Wednesday, March 3, 2010

Topfenkuchen (Austrian Cheesecake)

Does anyone notice what's wrong with this picture? Yep I put the number 1 in backwards. Way to go Lisa. Nobody even noticed until the cake was on the table and the candles were blown out. Oh well.

My housemate, Arthur, turned 21 last week and I simply couldn't let this go unrecognized, after all, 21 is a big number. 21 deserves a cake. I needed something that would come together quickly. It was a weeknight and I wasn't about to fuss with a layer cake. Not to mention, I recently had a little mishap with my only frosting bag - as a result, I no longer own one. My inability to trim a frosting bag aside, there would be no cake decorating on a monday night. Not this one anyway. I much prefer to take my time shopping for ingredients and baking with a sense of calm. Not rushing through it while checking the clock. With that in mind I wanted something simple but not boring. I'm tired of quick breads and I fall back on my chocolate pound cake (which I have yet to share with you) far too frequently. No I wanted something different. Something new to my kitchen. 

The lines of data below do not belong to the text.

import Summits.Parity.GeneralizedHardyLittlewood.Theorems.LeeYangFibresRelativeDimOnePairRigidityWeightedMain
import Summits.Parity.GeneralizedHardyLittlewood.Theorems.LeeYangFibresRelativeDimOnePairRigidityDecay
import HarnessLib

/-!
# Reshaped pair-slice rigidity, WEIGHTED form — part 3, ASSEMBLY (`pairRigidityWeighted`)

Context (seat c1, crux stmt-Parity-14113, line `gallagher-backwards-split`): the registered `stub_rigidity` is FALSE
(`Cruxes/RelativeDimOne/StubRigidityFalse-c1.md`); the reshaped pair-slice rigidity `pairRigidityWithDecay` (decay
`C/φ(d)`) is landed in `…PairRigidityDecay*.lean`.  The reshaped PAIR line needs the decay measured by a general
Hardy–Littlewood weight `ρ` — e.g. `ρ(d) = Π_{p∣d} p/(p−1)²`, the divisor form of the twin singular-series spectrum,
for which `G_ρ(h) = Σ_{d∣h} ρ(d) ≍ h/φ(h) ≍ 𝔖(h)+1` but `ρ(d)` is NOT `O(1/φ(d))`.  This series (`…Weighted{Defs,Tools,Main,}`)
proves the WEIGHTED statement `pairRigidityWeighted` by the same elementary argument.

THE STATEMENT.  For every HL weight `ρ` (`IsHLWeight ρ c₀`) and `C, κ > 0` there are `η = κ/3`, `w₀`, `N₀` such that for
`N ≥ N₀`, every level `Q`, every `x` supported on squarefree `d ∈ [1,Q]` with `|x_d| ≤ C ρ(d)`:
IF `|Φ_{ge}(r)| ≤ η·G_ρ(g)` at ALIGNED patterns (`g ⊥ e`, `e ∣ Π_{p≤w₀} p`, `ge ≤ N^{3/10}`, `g ∣ r`, `r ≡ 1 (e)`)
THEN `|Σ_{d ∣ h} x_d| ≤ κ·G_ρ(h)` for all `1 ≤ h ≤ N`.  Constants: `w₀ = ⌈6Cc₀/κ⌉+⌈c₀⌉+1`, `B = ⌈20c₀/ε₀⌉+1`,
`ε₀ = min(1, κ/6C)`, `N₀ = 4^{10(4^B+2w₀+2)}`; proof as in `pairRigidityWithDecay` with `c₀` carried through.
-/

noncomputable section

open scoped BigOperators
open Finset Real

namespace Summit.Parity.GeneralizedHardyLittlewood.Cruxes.RelativeDimOne.RigidityC1

variable {ρ : ℕ → ℝ} {c₀ : ℝ}

/-! ### Assembly -/

set_option maxHeartbeats 400000 in
/-- **Reshaped pair rigidity, WEIGHTED form (general Hardy–Littlewood weight `ρ`).**
For every weight with `IsHLWeight ρ c₀` and every `C, κ > 0` there are `η = κ/3 > 0`, `w₀` and `N₀` such that for
all `N ≥ N₀`, every level `Q` and every spectrum `x` supported on squarefree `d ∈ [1, Q]` with decay
`|x_d| ≤ C·ρ(d)`: IF the density averages satisfy `|Φ_{ge}(r)| ≤ η · G_ρ(g)` at all ALIGNED patterns
(`g ⊥ e`, `e ∣ Π_{p ≤ w₀} p`, `1 ≤ ge ≤ N^{3/10}`, `g ∣ r`, `r ≡ 1 (mod e)`), THEN `|Σ_{d ∣ h} x_d| ≤ κ · G_ρ(h)`
for every `1 ≤ h ≤ N`, `G_ρ(n) = Σ_{d ∣ n} ρ(d)`.  With `ρ(d) = Π_{p∣d} p/(p−1)²` (the divisor form of the twin
singular-series spectrum, `c₀ = 2`) the scale `G_ρ(h)` is `≍ h/φ(h) ≍ 𝔖(h)+1`: this is the shape the reshaped PAIR
line (`gallagher-backwards-split`, crux stmt-Parity-14113) consumes; see `Cruxes/RelativeDimOne/StubRigidityFalse-c1.md`
§7–§9 and `pairRigidityWithDecay` (the case `ρ = 1/φ`). -/
theorem pairRigidityWeighted : ∀ (ρ : ℕ → ℝ) (c₀ C κ : ℝ), IsHLWeight ρ c₀ → 0 < C → 0 < κ →
    ∃ η : ℝ, 0 < η ∧ ∃ w₀ N₀ : ℕ, ∀ N : ℕ, N₀ ≤ N → ∀ Q : ℕ, ∀ x : ℕ → ℝ,
      (∀ d, x d ≠ 0 → Squarefree d ∧ 1 ≤ d ∧ d ≤ Q) → (∀ d, |x d| ≤ C * ρ d) →
      (∀ g e r : ℕ, Nat.Coprime g e → e ∣ primorial w₀ → 1 ≤ g * e →
          ((g * e : ℕ) : ℝ) ≤ (N : ℝ) ^ ((3 : ℝ) / 10) → g ∣ r → r ≡ 1 [MOD e] →
          |densAvg Q x (g * e) r| ≤ η * wDivSum ρ g) →
      ∀ h : ℕ, 1 ≤ h → h ≤ N → |divSum x h| ≤ κ * wDivSum ρ h := by
  intro ρ c₀ C κ hρ hC hκ
  classical
  have hc₀1 : 1 ≤ c₀ := hρ.one_le
  have hc₀0 : 0 < c₀ := lt_of_lt_of_le one_pos hc₀1
  -- constants
  set ε₀ : ℝ := min 1 (κ / (6 * C)) with hε₀
  have hε₀pos : 0 < ε₀ := lt_min one_pos (by positivity)
  have hε₀1 : ε₀ ≤ 1 := min_le_left _ _
  have hε₀2 : ε₀ ≤ κ / (6 * C) := min_le_right _ _
  set w₀ : ℕ := ⌈6 * C * c₀ / κ⌉₊ + ⌈c₀⌉₊ + 1 with hw₀
  have hw₀1 : 1 ≤ w₀ := by omega
  have hw₀ge : 6 * C * c₀ / κ ≤ w₀ := by
    rw [hw₀]; push_cast
    have h1 := Nat.le_ceil (6 * C * c₀ / κ)
    have h2 : (0 : ℝ) ≤ (⌈c₀⌉₊ : ℝ) := Nat.cast_nonneg _
    linarith
  have hcw : c₀ ≤ w₀ := by
    rw [hw₀]; push_cast
    have h1 := Nat.le_ceil c₀
    have h2 : (0 : ℝ) ≤ (⌈6 * C * c₀ / κ⌉₊ : ℝ) := Nat.cast_nonneg _
    linarith
  set B : ℕ := ⌈20 * c₀ / ε₀⌉₊ + 1 with hB
  have hBge : 20 * c₀ / ε₀ ≤ B := by
    rw [hB]; push_cast
    exact (Nat.le_ceil _).trans (by linarith)
  have hB0 : (0 : ℝ) < B := lt_of_lt_of_le (by positivity) hBge
  set cB : ℕ := 4 ^ B with hcB
  have hcB1 : 1 ≤ cB := Nat.one_le_pow _ _ (by norm_num)
  set K : ℕ := cB + 2 * w₀ + 2 with hK
  refine ⟨κ / 3, by positivity, w₀, 4 ^ (10 * K), ?_⟩
  intro N hN Q x hsupp hdec hA h hh1 hhN
  -- scale parameters
  have hN1 : 1 ≤ N := le_trans (Nat.one_le_pow _ _ (by norm_num)) hN
  have hN3 : N ^ 3 ≠ 0 := pow_ne_zero _ (by omega)
  have hNN3 : N ≤ N ^ 3 := Nat.le_self_pow (by norm_num) N
  set L := Nat.log 4 (N ^ 3) with hL
  set m := L / 10 with hm
  have hpowL : 4 ^ L ≤ N ^ 3 := Nat.pow_log_le_self 4 hN3
  have hLlt : N ^ 3 < 4 ^ (L + 1) := Nat.lt_pow_succ_log_self (by norm_num) _
  have hmL : 10 * m ≤ L := by rw [hm]; omega
  have hLm : L + 1 ≤ 10 * (m + 1) := by rw [hm]; omega
  have hKL : 10 * K ≤ L := by
    rw [hL]
    exact Nat.le_log_of_pow_le (by norm_num) (hN.trans hNN3)
  have hKm : K ≤ m := by rw [hm]; omega
  set w' := m - w₀ with hw'
  have hmw : w' + w₀ = m := by rw [hw']; omega
  have hw'5 : cB + (w₀ + 2) ≤ w' := by rw [hw']; omega
  have hw'1 : w₀ + 1 ≤ w' := by omega
  have hw'B : cB ≤ w' + 1 := by omega
  have hw'pos : 1 ≤ w' := by omega
  -- the radical of `h` and its prime sets
  have hh0 : h ≠ 0 := by omega
  set P := h.primeFactors with hP
  have hPprime : ∀ p ∈ P, p.Prime := fun p hp => Nat.prime_of_mem_primeFactors hp
  set P₁ := P.filter (· ≤ w') with hP₁
  set P₂ := P.filter (fun p => ¬ p ≤ w') with hP₂
  set h₁ := ∏ p ∈ P₁, p with hh₁
  set h₂ := ∏ p ∈ P₂, p with hh₂
  have hn : h₁ * h₂ = ∏ p ∈ P, p := Finset.prod_filter_mul_prod_filter_not P _ _
  have hndvd : h₁ * h₂ ∣ h := by rw [hn]; exact Nat.prod_primeFactors_dvd h
  have hn0 : h₁ * h₂ ≠ 0 := fun h0 => hh0 (Nat.eq_zero_of_zero_dvd (h0 ▸ hndvd))
  have hh₁0 : h₁ ≠ 0 := left_ne_zero_of_mul hn0
  have hh₁dvd : h₁ ∣ h := (dvd_mul_right h₁ h₂).trans hndvd
  -- `F(h) = F(h₁ h₂)` (squarefree support)
  have hFrad : divSum x h = divSum x (h₁ * h₂) := by
    unfold divSum
    symm
    refine Finset.sum_subset (Nat.divisors_subset_of_dvd hh0 hndvd) ?_
    intro d hd hdn
    by_contra hx
    apply hdn
    have hsq : Squarefree d := (hsupp d hx).1
    have hdh : d ∣ h := Nat.dvd_of_mem_divisors hd
    rw [Nat.mem_divisors]
    refine ⟨?_, hn0⟩
    rw [hn, ← Nat.prod_primeFactors_of_squarefree hsq]
    exact Finset.prod_dvd_prod_of_subset _ _ _ (Nat.primeFactors_mono hdh hh0)
  -- TAIL
  have htail : |divSum x (h₁ * h₂) - divSum x h₁| ≤ κ / 3 * wDivSum ρ h := by
    have ht := abs_divSum_prod_sub_weighted_le hρ hdec P hPprime w'
    have hG₂ : wDivSum ρ h₂ ≤ Real.exp (c₀ * (P₂.card : ℝ) / w') := by
      refine wDivSum_prod_large_primes_le hρ P₂ (fun p hp => hPprime p (Finset.mem_filter.1 hp).1)
        hw'pos ?_
      intro p hp
      have := (Finset.mem_filter.1 hp).2
      omega
    -- `k / w' ≤ ε₀`
    set k := P₂.card with hk
    have hprod : (w' + 1) ^ k ≤ N := by
      have h1 : (w' + 1) ^ k ≤ h₂ := by
        rw [hh₂, hk]
        refine Finset.pow_card_le_prod P₂ (fun p => p) (w' + 1) fun p hp => ?_
        have := (Finset.mem_filter.1 hp).2
        omega
      have h2 : h₂ ≤ h := Nat.le_of_dvd (by omega) ((dvd_mul_left h₂ h₁).trans hndvd)
      exact h1.trans (h2.trans hhN)
    have hBk : B * k < 20 * w' := by
      have h1 : 4 ^ (B * k) ≤ N := by
        rw [pow_mul, ← hcB]
        exact (Nat.pow_le_pow_left hw'B k).trans hprod
      have h2 : 4 ^ (B * k) < 4 ^ (L + 1) := lt_of_le_of_lt (h1.trans hNN3) hLlt
      have h3 : B * k < L + 1 := (Nat.pow_lt_pow_iff_right (by norm_num)).1 h2
      have h4 : L + 1 ≤ 10 * (w' + w₀ + 1) := by rw [hmw]; exact hLm
      omega
    have hy : c₀ * (k : ℝ) / w' ≤ ε₀ := by
      have hw'0 : (0 : ℝ) < w' := by exact_mod_cast hw'pos
      have h1 : (B : ℝ) * k < 20 * w' := by exact_mod_cast hBk
      rw [div_le_iff₀ hw'0]
      -- `c₀ k ≤ 20 c₀ w'/B ≤ ε₀ w'`
      have h2 : c₀ * (k : ℝ) * B ≤ 20 * c₀ * w' := by nlinarith [h1.le, hc₀0.le]
      have h3 : (20 : ℝ) * c₀ ≤ ε₀ * B := by
        have := (div_le_iff₀ hε₀pos).1 hBge
        linarith
      have hw'nn : (0 : ℝ) ≤ w' := hw'0.le
      have h4 : (20 : ℝ) * c₀ * w' ≤ ε₀ * B * w' := mul_le_mul_of_nonneg_right h3 hw'nn
      have h5 : (c₀ * (k : ℝ)) * B ≤ (ε₀ * w') * B := by nlinarith [h2, h4]
      exact le_of_mul_le_mul_right h5 hB0
    have hy0 : (0 : ℝ) ≤ c₀ * (k : ℝ) / w' := by positivity
    have hexp : Real.exp (c₀ * (k : ℝ) / w') - 1 ≤ 2 * (c₀ * (k : ℝ) / w') := by
      have habs : |c₀ * (k : ℝ) / w'| ≤ 1 := by rw [abs_of_nonneg hy0]; exact hy.trans hε₀1
      have h1 := Real.abs_exp_sub_one_le habs
      rw [abs_of_nonneg hy0] at h1
      exact (le_abs_self _).trans h1
    have hG₁le : wDivSum ρ h₁ ≤ wDivSum ρ h := wDivSum_mono hρ hh₁dvd hh0
    have hG₁0 : 0 ≤ wDivSum ρ h₁ := wDivSum_nonneg hρ _
    have hGh0 : 0 ≤ wDivSum ρ h := wDivSum_nonneg hρ _
    calc |divSum x (h₁ * h₂) - divSum x h₁|
        ≤ C * wDivSum ρ h₁ * (wDivSum ρ h₂ - 1) := ht
      _ ≤ C * wDivSum ρ h * (2 * (c₀ * (k : ℝ) / w')) := by
          have hG₂' : wDivSum ρ h₂ - 1 ≤ 2 * (c₀ * (k : ℝ) / w') := by linarith
          have h12 : 0 ≤ wDivSum ρ h₂ - 1 := by
            have := one_le_wDivSum hρ (n := h₂) (right_ne_zero_of_mul hn0)
            linarith
          calc C * wDivSum ρ h₁ * (wDivSum ρ h₂ - 1) ≤ C * wDivSum ρ h * (wDivSum ρ h₂ - 1) := by
                gcongr
            _ ≤ C * wDivSum ρ h * (2 * (c₀ * (k : ℝ) / w')) := by gcongr
      _ ≤ C * wDivSum ρ h * (2 * ε₀) := by gcongr
      _ ≤ κ / 3 * wDivSum ρ h := by
          have : C * (2 * ε₀) ≤ κ / 3 := by
            have h1 : C * (2 * ε₀) ≤ C * (2 * (κ / (6 * C))) := by gcongr
            have h2 : C * (2 * (κ / (6 * C))) = κ / 3 := by field_simp; ring
            linarith
          calc C * wDivSum ρ h * (2 * ε₀) = (C * (2 * ε₀)) * wDivSum ρ h := by ring
            _ ≤ κ / 3 * wDivSum ρ h := mul_le_mul_of_nonneg_right this hGh0
  -- MAIN TERM
  set P' := ∏ p ∈ ((Finset.range (w₀ + 1)).filter Nat.Prime).filter (fun p => ¬ p ∣ h), p with hP'
  have hP'pos : 0 < P' :=
    Finset.prod_pos fun p hp => (Finset.mem_filter.1 (Finset.mem_filter.1 hp).1).2.pos
  have hcopq : Nat.Coprime h₁ P' := by
    rw [hh₁, hP']
    refine Nat.Coprime.prod_left fun p hp => Nat.Coprime.prod_right fun q hq => ?_
    have hp' := Finset.mem_filter.1 hp
    have hq' := Finset.mem_filter.1 hq
    have hqq := Finset.mem_filter.1 hq'.1
    have hpdvd : p ∣ h := Nat.dvd_of_mem_primeFactors hp'.1
    have hne : p ≠ q := fun e => hq'.2 (e ▸ hpdvd)
    exact (Nat.coprime_primes (hPprime p hp'.1) hqq.2).2 hne
  have hcover : ∀ p : ℕ, p.Prime → p ≤ w₀ → p ∣ h₁ * P' := by
    intro p hp hpw
    by_cases hph : p ∣ h
    · have hpP₁ : p ∈ P₁ := by
        rw [hP₁, Finset.mem_filter, hP]
        exact ⟨Nat.mem_primeFactors.2 ⟨hp, hph, hh0⟩, by omega⟩
      have h1 : p ∣ h₁ := by rw [hh₁]; exact Finset.dvd_prod_of_mem _ hpP₁
      exact dvd_mul_of_dvd_left h1 P'
    · have hpP' : p ∈ ((Finset.range (w₀ + 1)).filter Nat.Prime).filter (fun p => ¬ p ∣ h) := by
        rw [Finset.mem_filter, Finset.mem_filter, Finset.mem_range]
        exact ⟨⟨by omega, hp⟩, hph⟩
      have h1 : p ∣ P' := by rw [hP']; exact Finset.dvd_prod_of_mem _ hpP'
      exact dvd_mul_of_dvd_right h1 h₁
  obtain ⟨r, hr⟩ := Nat.chineseRemainder hcopq 0 1
  have hr1 : h₁ ∣ r := (Nat.modEq_zero_iff_dvd.1 hr.1)
  -- size of `q = h₁ P'`
  have hP'dvd : P' ∣ primorial w₀ := by
    rw [hP', primorial]
    exact Finset.prod_dvd_prod_of_subset _ _ _ (Finset.filter_subset _ _)
  have hq10 : (h₁ * P') ^ 10 ≤ N ^ 3 := by
    have h1 : h₁ ∣ primorial w' := by
      rw [hh₁, primorial]
      refine Finset.prod_dvd_prod_of_subset _ _ _ fun p hp => ?_
      have hp' := Finset.mem_filter.1 hp
      rw [Finset.mem_filter, Finset.mem_range]
      exact ⟨by omega, hPprime p hp'.1⟩
    have h2 : P' ∣ primorial w₀ := hP'dvd
    have h3 : h₁ ≤ 4 ^ w' := (Nat.le_of_dvd (primorial_pos _) h1).trans (primorial_le_four_pow _)
    have h4 : P' ≤ 4 ^ w₀ := (Nat.le_of_dvd (primorial_pos _) h2).trans (primorial_le_four_pow _)
    have h5 : h₁ * P' ≤ 4 ^ m := by
      calc h₁ * P' ≤ 4 ^ w' * 4 ^ w₀ := Nat.mul_le_mul h3 h4
        _ = 4 ^ m := by rw [← pow_add, hmw]
    calc (h₁ * P') ^ 10 ≤ (4 ^ m) ^ 10 := Nat.pow_le_pow_left h5 10
      _ = 4 ^ (10 * m) := by rw [← pow_mul, mul_comm]
      _ ≤ 4 ^ L := Nat.pow_le_pow_right (by norm_num) hmL
      _ ≤ N ^ 3 := hpowL
  have hqreal : ((h₁ * P' : ℕ) : ℝ) ≤ (N : ℝ) ^ ((3 : ℝ) / 10) := le_rpow_of_pow_le hq10
  have hq1 : 1 ≤ h₁ * P' := Nat.one_le_iff_ne_zero.2 (mul_ne_zero hh₁0 hP'pos.ne')
  have hAq := hA h₁ P' r hcopq hP'dvd hq1 hqreal hr1 hr.2
  have hmain := abs_densAvg_sub_divSum_weighted_le hρ (Q := Q) hC.le hw₀1 hcw hh₁0 hcopq hr1 hr.2
    hcover hsupp hdec
  -- `|F(h₁)| ≤ (2κ/3) G(h)`
  have hG₁le : wDivSum ρ h₁ ≤ wDivSum ρ h := wDivSum_mono hρ hh₁dvd hh0
  have hG₁0 : 0 ≤ wDivSum ρ h₁ := wDivSum_nonneg hρ _
  have hF₁ : |divSum x h₁| ≤ 2 * (κ / 3) * wDivSum ρ h := by
    have h1 : |divSum x h₁| ≤ |densAvg Q x (h₁ * P') r| + |densAvg Q x (h₁ * P') r - divSum x h₁| := by
      have := abs_sub (densAvg Q x (h₁ * P') r) (densAvg Q x (h₁ * P') r - divSum x h₁)
      rwa [sub_sub_cancel] at this
    have h2 : C * wDivSum ρ h₁ * (2 * c₀ / w₀) ≤ κ / 3 * wDivSum ρ h₁ := by
      have hw₀0 : (0 : ℝ) < w₀ := by exact_mod_cast hw₀1
      have h6 : 6 * C * c₀ ≤ (w₀ : ℝ) * κ := (div_le_iff₀ hκ).1 hw₀ge
      have : C * (2 * c₀ / w₀) ≤ κ / 3 := by
        rw [mul_div_assoc', div_le_iff₀ hw₀0]
        linarith
      calc C * wDivSum ρ h₁ * (2 * c₀ / w₀) = (C * (2 * c₀ / w₀)) * wDivSum ρ h₁ := by ring
        _ ≤ κ / 3 * wDivSum ρ h₁ := mul_le_mul_of_nonneg_right this hG₁0
    have h3 : κ / 3 * wDivSum ρ h₁ ≤ κ / 3 * wDivSum ρ h :=
      mul_le_mul_of_nonneg_left hG₁le (by positivity)
    linarith
  -- combine
  rw [hFrad]
  have hsplit : |divSum x (h₁ * h₂)| ≤ |divSum x (h₁ * h₂) - divSum x h₁| + |divSum x h₁| := by
    have := abs_add_le (divSum x (h₁ * h₂) - divSum x h₁) (divSum x h₁)
    rwa [sub_add_cancel] at this
  linarith


end Summit.Parity.GeneralizedHardyLittlewood.Cruxes.RelativeDimOne.RigidityC1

Simple is the name of the game (currently) and what could be less demanding then a cheesecake? No, not the fussy american kind that must be is supposed to be baked in a water bath. I'm talking about it's Austrian cousin, the one that's light and airy, a bit lemony, and fluffy from the whipped egg whites. The one I prefer most of the time. The one who's texture and taste is closely related to what Arthur is used to; the polish cheesecake.

This particular cheesecake is typically made with quark and is referred to as k√§sekuchen, in Germany. If you are unable to find quark you can easily replace it with pot cheese as I did. Although my original intention was to use quark, it's only available at one local supermarket and is extremely expensive ($4.99 for 2oz). If you are lucky enough to locate it at reasonable price, as I suspect you will be if you live in or near a larger city, then by all means use it. It has a much creamier, richer consistency than the pot cheese.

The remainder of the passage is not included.